— Assigned task —
Return, exactly as written, all lines from the line containing "have step2 : (∑" to the end of the entries below, with both ends included.

[Collected data entries]
......

import Literature.Probability.LatticeModels.FKIsingRSWFirstMoment
import HarnessLib

/-!
# RSW for the critical FK-Ising model from a summed two-point bound on the half-rectangle

Topic `Literature/Probability/LatticeModels`; part of the discharge programme for the named fact
`fkIsing_rsw` (`FKIsingRSW.lean`: Duminil-Copin–Hongler–Nolin 2011, Thm. 1 for free boundary
conditions = Duminil-Copin–Smirnov 2012, Thm. 3.16). Theorems only; no definition of a notion, no
named fact.

`FKIsingRSWSecondMoment.lean` reduces `fkIsing_rsw` to DCHN's Proposition 13 (`h13`, the first
moment) and to a *pointwise* form of Proposition 14 with Lemma 15 (`h14`:
`φ^{side}_H(a ↔ side, b ↔ side) ≤ C/√((|a₁ - b₁| + 1) n)` on the half `H = [0, 2n] × [0, n]` with its
far side wired), and `FKIsingRSWFirstMoment.lean` proves `h13`
(`LatticeDobrushin.fkIsing_connection_lower_bound`). The second-moment method (DCHN 2011, §4, proof
of Thm. 1, Step 1: `E⁰[N_n²] ≤ (Σ_{x,y} φ^{side}_H(x', y' ↔ side)) (Σ_{u,v} φ^{side}_H(u', v' ↔ side))`)
only ever uses the **sum** of the two-point probabilities over the free side. This file records
that weaker, summed hypothesis as the single remaining input:

* `fkIsing_rsw_of_pair_sum`: if there is `C` with
  `Σ_{i,j = 0}^{n} φ^{side}_H((0,i) ↔ side, (0,j) ↔ side) ≤ C n` for all `n ≥ 1`, then `fkIsing_rsw`.

Proof: the first moment exactly as in `fkIsing_rsw_of_connection_bounds` with `h13` supplied by
`LatticeDobrushin.fkIsing_connection_lower_bound`; for the second moment, each term
`φ⁰_R(x ↔ u, y ↔ v)` is bounded by the product of the two half-rectangle probabilities
(`fkIsingFiniteMeasure_real_openConnIn_inter_le_mul`, DCHN's domain-Markov/FKG/symmetry step),
the double sum over pairs of pairs factors (`sum_product_sum_product_mul`), and each factor is a
sum over a side of `R`, reindexed by the second coordinate (`sum_columnSites_eq_sum_range`), i.e.
the hypothesis. The sites `(0, i)` of the free side are `sideSite n i` (clamped to `i ≤ n` so that
the map is total).

## References

* H. Duminil-Copin, C. Hongler, P. Nolin, *Connection probabilities and RSW-type bounds for the
  two-dimensional FK Ising model*, Comm. Pure Appl. Math. 64 (2011) 1165–1198 (arXiv:0912.4253),
  §4, proof of Thm. 1, Step 1. [DuminilCopinHonglerNolin2011]
* H. Duminil-Copin, S. Smirnov, *Conformal invariance of lattice models*, Clay Math. Proc. 15
  (2012), Thm. 3.16 and §7.2. [DuminilCopinSmirnov2012Clay]
-/

noncomputable section

namespace Literature.Probability.LatticeModels

open MeasureTheory Finset SimpleGraph
open Literature.Probability.Percolation

/-! ### The sites of the free side of the half-rectangle -/

section SideSites

variable (n : ℕ)

/-- The site `(0, min i n)` of the free side `{x₀ = 0}` of the half-rectangle `[0, 2n] × [0, n]`
(clamped, so that `sideSite n` is a total function of `i : ℕ`). [folklore] -/
def sideSite (i : ℕ) : ↥(rectangle (2 * n) n) :=
  ⟨![0, ((min i n : ℕ) : ℤ)], by
    rw [mem_rectangle_iff]
    simp only [Matrix.cons_val_zero, Matrix.cons_val_one]
    refine ⟨le_rfl, by positivity, by positivity, ?_⟩
    exact_mod_cast min_le_right i n⟩

/-- The underlying site of `sideSite n i`. [folklore] -/
@[simp] theorem sideSite_coe (i : ℕ) : (sideSite n i : Site 2) = ![0, ((min i n : ℕ) : ℤ)] := rfl

/-- For `i ≤ n` the site `sideSite n i` is `(0, i)`. [folklore] -/
theorem sideSite_coe_of_le {i : ℕ} (hi : i ≤ n) : (sideSite n i : Site 2) = ![0, (i : ℤ)] := by
  rw [sideSite_coe, min_eq_left hi]

/-- `sideSite n i` lies on the free side. [folklore] -/
theorem sideSite_apply_zero (i : ℕ) : (sideSite n i).1 0 = 0 := rfl

/-- A left-side site `x` of `R = [0, 4n] × [0, n]`, seen in the half, is `sideSite n (x₁)`. [folklore] -/
theorem toHalfLeft_eq_sideSite {x : ↥(↑(rectangle (4 * n) n) : Set (Site 2))} (hx : x.1 0 = 0) :
    toHalfLeft x hx = sideSite n (x.1 1).toNat := by
  obtain ⟨-, -, h1, h1'⟩ := mem_rectangle_iff.1 (Finset.mem_coe.1 x.2)
  have hle : (x.1 1).toNat ≤ n := by rw [Int.toNat_le]; exact h1'
  refine Subtype.ext ?_
  change x.1 = _
  rw [sideSite_coe_of_le n hle]
  ext k
  fin_cases k
  · simp [hx]
  · simp [Int.toNat_of_nonneg h1]

/-- A right-side site `u` of `R`, reflected into the half, is `sideSite n (u₁)`. [folklore] -/
theorem toHalfRight_eq_sideSite {u : ↥(↑(rectangle (4 * n) n) : Set (Site 2))}
    (hu : u.1 0 = ((4 * n : ℕ) : ℤ)) : toHalfRight u hu = sideSite n (u.1 1).toNat := by
  obtain ⟨-, -, h1, h1'⟩ := mem_rectangle_iff.1 (Finset.mem_coe.1 u.2)
  have hle : (u.1 1).toNat ≤ n := by rw [Int.toNat_le]; exact h1'
  refine Subtype.ext ?_
  change rswMirror n u.1 = _
  rw [sideSite_coe_of_le n hle]
  ext k
  fin_cases k
  · simp [rswMirror_apply_zero, hu]
  · simp [rswMirror_apply_one, Int.toNat_of_nonneg h1]

end SideSites

/-! ### The reduction -/

section Assembly

/-- **RSW for the critical FK-Ising model from a summed two-point bound on the half-rectangle**
(DCHN 2011, §4, proof of Thm. 1, Step 1, with Prop. 13 supplied by
`LatticeDobrushin.fkIsing_connection_lower_bound`). If there is a constant `C` such that for all
`n ≥ 1`, on the half `H = [0, 2n] × [0, n]` with its far side `{x₀ = 2n}` wired,
`Σ_{i=0}^{n} Σ_{j=0}^{n} φ^{side}_H((0,i) ↔ side, (0,j) ↔ side) ≤ C · n`, then `fkIsing_rsw` holds:
`E⁰[N_n²] = Σ φ⁰_R(x ↔ u, y ↔ v) ≤ (Σ_{i,j} φ^{side}_H(·))² ≤ (C n)²`, `E⁰[N_n] ≥ c n` (Prop. 13
summed over the middle windows), and Cauchy–Schwarz (`fkIsing_rsw_of_pairCount_moments`). This
summed form is all that DCHN's argument uses of their Prop. 14 / Lemma 15.
[cite: DuminilCopinHonglerNolin2011, §4, proof of Thm. 1, Step 1] -/
theorem fkIsing_rsw_of_pair_sum
    (hsum : ∃ C : ℝ, ∀ n : ℕ, 1 ≤ n →
      ∑ i ∈ Finset.range (n + 1), ∑ j ∈ Finset.range (n + 1),
        (fkIsingFiniteMeasure (rectangle (2 * n) n) (halfWiredSide n)).real
          (halfConn n (sideSite n i) ∩ halfConn n (sideSite n j)) ≤ C * n) :
    fkIsing_rsw := by
  obtain ⟨c, hc, h13⟩ := LatticeDobrushin.fkIsing_connection_lower_bound
  obtain ⟨C, hsum⟩ := hsum
  -- `C ≥ 0` (test the hypothesis at `n = 1`)
  have hC0 : 0 ≤ C := by
    have h := hsum 1 le_rfl
    have h0 : 0 ≤ ∑ i ∈ Finset.range (1 + 1), ∑ j ∈ Finset.range (1 + 1),
        (fkIsingFiniteMeasure (rectangle (2 * 1) 1) (halfWiredSide 1)).real
          (halfConn 1 (sideSite 1 i) ∩ halfConn 1 (sideSite 1 j)) :=
      Finset.sum_nonneg fun i _ ↦ Finset.sum_nonneg fun j _ ↦ measureReal_nonneg
    simp only [Nat.cast_one, mul_one] at h
    linarith
  have hp₁ := real_openConnIn_corners_pos 1
  set p₁ : ℝ := (fkIsingFiniteMeasure (rectangle (4 * 1) 1) ∅).real
    (openConnIn Set.univ (cornerLeft 1) (cornerRight 1)) with hp₁def
  refine fkIsing_rsw_of_pairCount_moments ⟨min (c / 16) p₁, lt_min (by positivity) hp₁, ?_⟩
    ⟨C ^ 2, ?_⟩
  · -- the first moment (verbatim from `fkIsing_rsw_of_connection_bounds`)
    intro n hn
    rw [integral_rswPairCount]
    have hnonneg : ∀ xy ∈ rswPairs n,
        0 ≤ (fkIsingFiniteMeasure (rectangle (4 * n) n) ∅).real (openConnIn Set.univ xy.1 xy.2) :=
      fun xy _ ↦ measureReal_nonneg
    by_cases hn1 : n = 1
    · subst hn1
      have hmem : (cornerLeft 1, cornerRight 1) ∈ rswPairs 1 := by
        rw [mem_rswPairs]; exact ⟨rfl, rfl⟩
      have hle := Finset.single_le_sum hnonneg hmem
      calc min (c / 16) p₁ * ((1 : ℕ) : ℝ) = min (c / 16) p₁ := by simp
        _ ≤ p₁ := min_le_right _ _
        _ ≤ ∑ xy ∈ rswPairs 1,
              (fkIsingFiniteMeasure (rectangle (4 * 1) 1) ∅).real (openConnIn Set.univ xy.1 xy.2) :=
            hle
    · have hn2 : 2 ≤ n := by omega
      have hsub : windowSites n 0 ×ˢ windowSites n ((4 * n : ℕ) : ℤ) ⊆ rswPairs n := by
        rw [rswPairs_eq_product]
        exact Finset.product_subset_product (Finset.filter_subset _ _) (Finset.filter_subset _ _)
      have hW0 := le_four_mul_card_windowSites n (a := 0) ⟨le_rfl, by positivity⟩ hn2
      have hW1 := le_four_mul_card_windowSites n (a := ((4 * n : ℕ) : ℤ))
        ⟨by positivity, by push_cast; exact le_rfl⟩ hn2
      have hn0 : (0 : ℝ) < n := by exact_mod_cast hn
      calc min (c / 16) p₁ * n ≤ c / 16 * n := mul_le_mul_of_nonneg_right (min_le_left _ _) hn0.le
        _ ≤ ((windowSites n 0).card * (windowSites n ((4 * n : ℕ) : ℤ)).card : ℕ) * (c / n) := by
            have h0 : (n : ℝ) ≤ 4 * (windowSites n 0).card := by exact_mod_cast hW0
            have h1 : (n : ℝ) ≤ 4 * (windowSites n ((4 * n : ℕ) : ℤ)).card := by exact_mod_cast hW1
            have hcn : 0 ≤ c / n := by positivity
            calc c / 16 * n = ((n : ℝ) * n / 16) * (c / n) := by field_simp
              _ ≤ ((windowSites n 0).card * (windowSites n ((4 * n : ℕ) : ℤ)).card : ℕ) * (c / n) := by
                  refine mul_le_mul_of_nonneg_right ?_ hcn
                  rw [Nat.cast_mul]
                  have hprod := mul_le_mul h0 h1 hn0.le (by positivity)
                  linarith [hprod]
        _ = ∑ xy ∈ windowSites n 0 ×ˢ windowSites n ((4 * n : ℕ) : ℤ), c / n := by
            rw [Finset.sum_const, Finset.card_product, nsmul_eq_mul]
        _ ≤ ∑ xy ∈ windowSites n 0 ×ˢ windowSites n ((4 * n : ℕ) : ℤ),
              (fkIsingFiniteMeasure (rectangle (4 * n) n) ∅).real (openConnIn Set.univ xy.1 xy.2) := by
            refine Finset.sum_le_sum fun xy hxy ↦ ?_
            rw [Finset.mem_product, mem_windowSites, mem_windowSites] at hxy
            exact h13 n hn xy.1 xy.2 hxy.1.1 hxy.2.1 hxy.1.2.1 hxy.1.2.2 hxy.2.2.1 hxy.2.2.2
        _ ≤ ∑ xy ∈ rswPairs n,
              (fkIsingFiniteMeasure (rectangle (4 * n) n) ∅).real (openConnIn Set.univ xy.1 xy.2) :=
            Finset.sum_le_sum_of_subset_of_nonneg hsub fun xy hxy _ ↦ hnonneg xy hxy
  · -- the second moment
    intro n hn
    have hn0 : (0 : ℝ) < n := by exact_mod_cast hn
    rw [integral_rswPairCount_sq]
    -- the half-rectangle two-point probability as an (opaque) function of the second coordinates
    obtain ⟨g, hg⟩ : ∃ g : ℤ → ℤ → ℝ, ∀ s t : ℤ, g s t =
        (fkIsingFiniteMeasure (rectangle (2 * n) n) (halfWiredSide n)).real
          (halfConn n (sideSite n s.toNat) ∩ halfConn n (sideSite n t.toNat)) :=
      ⟨_, fun _ _ ↦ rfl⟩
    have hg0 : ∀ s t : ℤ, 0 ≤ g s t := fun s t ↦ by rw [hg]; exact measureReal_nonneg
    -- the bound for one pair of pairs
    have hpair : ∀ xy ∈ rswPairs n, ∀ xy' ∈ rswPairs n,
        (fkIsingFiniteMeasure (rectangle (4 * n) n) ∅).real
            (openConnIn Set.univ xy.1 xy.2 ∩ openConnIn Set.univ xy'.1 xy'.2) ≤
          g (xy.1.1 1) (xy'.1.1 1) * g (xy.2.1 1) (xy'.2.1 1) := by
      intro xy hxy xy' hxy'
      rw [mem_rswPairs] at hxy hxy'
      have key := fkIsingFiniteMeasure_real_openConnIn_inter_le_mul
        (x := xy.1) (y := xy'.1) (u := xy.2) (v := xy'.2)
        (x' := toHalfLeft xy.1 hxy.1) (y' := toHalfLeft xy'.1 hxy'.1)
        (u' := toHalfRight xy.2 hxy.2) (v' := toHalfRight xy'.2 hxy'.2)
        (Subtype.ext rfl) (Subtype.ext rfl) (Subtype.ext (rswMirror_rswMirror n _))
        (Subtype.ext (rswMirror_rswMirror n _))
      rw [toHalfLeft_eq_sideSite n hxy.1, toHalfLeft_eq_sideSite n hxy'.1,
        toHalfRight_eq_sideSite n hxy.2, toHalfRight_eq_sideSite n hxy'.2, ← hg, ← hg] at key
      exact key
    -- the sum over one side is the hypothesis
    have hside : ∀ {a : ℤ}, 0 ≤ a ∧ a ≤ 4 * n →
        ∑ x ∈ columnSites n a, ∑ y ∈ columnSites n a, g (x.1 1) (y.1 1) ≤ C * n := by
      intro a ha
      have h1 : ∀ x ∈ columnSites n a, ∑ y ∈ columnSites n a, g (x.1 1) (y.1 1) =
          ∑ j ∈ Finset.range (n + 1), g (x.1 1) j :=
        fun x _ ↦ sum_columnSites_eq_sum_range n ha (g (x.1 1))
      rw [Finset.sum_congr rfl h1,
        sum_columnSites_eq_sum_range n ha (fun s ↦ ∑ j ∈ Finset.range (n + 1), g s j)]
      have h2 : ∀ i ∈ Finset.range (n + 1), ∑ j ∈ Finset.range (n + 1), g i j =
          ∑ j ∈ Finset.range (n + 1),
            (fkIsingFiniteMeasure (rectangle (2 * n) n) (halfWiredSide n)).real
              (halfConn n (sideSite n i) ∩ halfConn n (sideSite n j)) :=
        fun i _ ↦ Finset.sum_congr rfl fun j _ ↦ by rw [hg, Int.toNat_natCast, Int.toNat_natCast]
      rw [Finset.sum_congr rfl h2]
      exact hsum n hn
    have step1 : (∑ xy ∈ rswPairs n, ∑ xy' ∈ rswPairs n,
        (fkIsingFiniteMeasure (rectangle (4 * n) n) ∅).real
          (openConnIn Set.univ xy.1 xy.2 ∩ openConnIn Set.univ xy'.1 xy'.2)) ≤
        ∑ xy ∈ rswPairs n, ∑ xy' ∈ rswPairs n,
          g (xy.1.1 1) (xy'.1.1 1) * g (xy.2.1 1) (xy'.2.1 1) :=
      Finset.sum_le_sum fun xy hxy ↦ Finset.sum_le_sum fun xy' hxy' ↦ hpair xy hxy xy' hxy'
    have step2 : (∑ xy ∈ rswPairs n, ∑ xy' ∈ rswPairs n,
          g (xy.1.1 1) (xy'.1.1 1) * g (xy.2.1 1) (xy'.2.1 1)) =
        (∑ x ∈ columnSites n 0, ∑ y ∈ columnSites n 0, g (x.1 1) (y.1 1)) *
          ∑ u ∈ columnSites n ((4 * n : ℕ) : ℤ), ∑ v ∈ columnSites n ((4 * n : ℕ) : ℤ),
            g (u.1 1) (v.1 1) := by
      rw [rswPairs_eq_product]
      exact sum_product_sum_product_mul (columnSites n 0) (columnSites n ((4 * n : ℕ) : ℤ))
        (fun x y ↦ g (x.1 1) (y.1 1)) (fun u v ↦ g (u.1 1) (v.1 1))
    have step3 : (∑ x ∈ columnSites n 0, ∑ y ∈ columnSites n 0, g (x.1 1) (y.1 1)) *
          ∑ u ∈ columnSites n ((4 * n : ℕ) : ℤ), ∑ v ∈ columnSites n ((4 * n : ℕ) : ℤ),
            g (u.1 1) (v.1 1) ≤ (C * n) * (C * n) :=
      mul_le_mul (hside ⟨le_rfl, by positivity⟩)
        (hside ⟨by positivity, by push_cast; exact le_rfl⟩)
        (Finset.sum_nonneg fun u _ ↦ Finset.sum_nonneg fun v _ ↦ hg0 _ _)
        (mul_nonneg hC0 hn0.le)
    calc (∑ xy ∈ rswPairs n, ∑ xy' ∈ rswPairs n,
        (fkIsingFiniteMeasure (rectangle (4 * n) n) ∅).real
          (openConnIn Set.univ xy.1 xy.2 ∩ openConnIn Set.univ xy'.1 xy'.2))
        ≤ (C * n) * (C * n) := step1.trans (step2.le.trans step3)
      _ = C ^ 2 * (n : ℝ) ^ 2 := by ring

end Assembly

end Literature.Probability.LatticeModels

......

— Answer to this task —
    have step2 : (∑ xy ∈ rswPairs n, ∑ xy' ∈ rswPairs n,
          g (xy.1.1 1) (xy'.1.1 1) * g (xy.2.1 1) (xy'.2.1 1)) =
        (∑ x ∈ columnSites n 0, ∑ y ∈ columnSites n 0, g (x.1 1) (y.1 1)) *
          ∑ u ∈ columnSites n ((4 * n : ℕ) : ℤ), ∑ v ∈ columnSites n ((4 * n : ℕ) : ℤ),
            g (u.1 1) (v.1 1) := by
      rw [rswPairs_eq_product]
      exact sum_product_sum_product_mul (columnSites n 0) (columnSites n ((4 * n : ℕ) : ℤ))
        (fun x y ↦ g (x.1 1) (y.1 1)) (fun u v ↦ g (u.1 1) (v.1 1))
    have step3 : (∑ x ∈ columnSites n 0, ∑ y ∈ columnSites n 0, g (x.1 1) (y.1 1)) *
          ∑ u ∈ columnSites n ((4 * n : ℕ) : ℤ), ∑ v ∈ columnSites n ((4 * n : ℕ) : ℤ),
            g (u.1 1) (v.1 1) ≤ (C * n) * (C * n) :=
      mul_le_mul (hside ⟨le_rfl, by positivity⟩)
        (hside ⟨by positivity, by push_cast; exact le_rfl⟩)
        (Finset.sum_nonneg fun u _ ↦ Finset.sum_nonneg fun v _ ↦ hg0 _ _)
        (mul_nonneg hC0 hn0.le)
    calc (∑ xy ∈ rswPairs n, ∑ xy' ∈ rswPairs n,
        (fkIsingFiniteMeasure (rectangle (4 * n) n) ∅).real
          (openConnIn Set.univ xy.1 xy.2 ∩ openConnIn Set.univ xy'.1 xy'.2))
        ≤ (C * n) * (C * n) := step1.trans (step2.le.trans step3)
      _ = C ^ 2 * (n : ℝ) ^ 2 := by ring

end Assembly

end Literature.Probability.LatticeModels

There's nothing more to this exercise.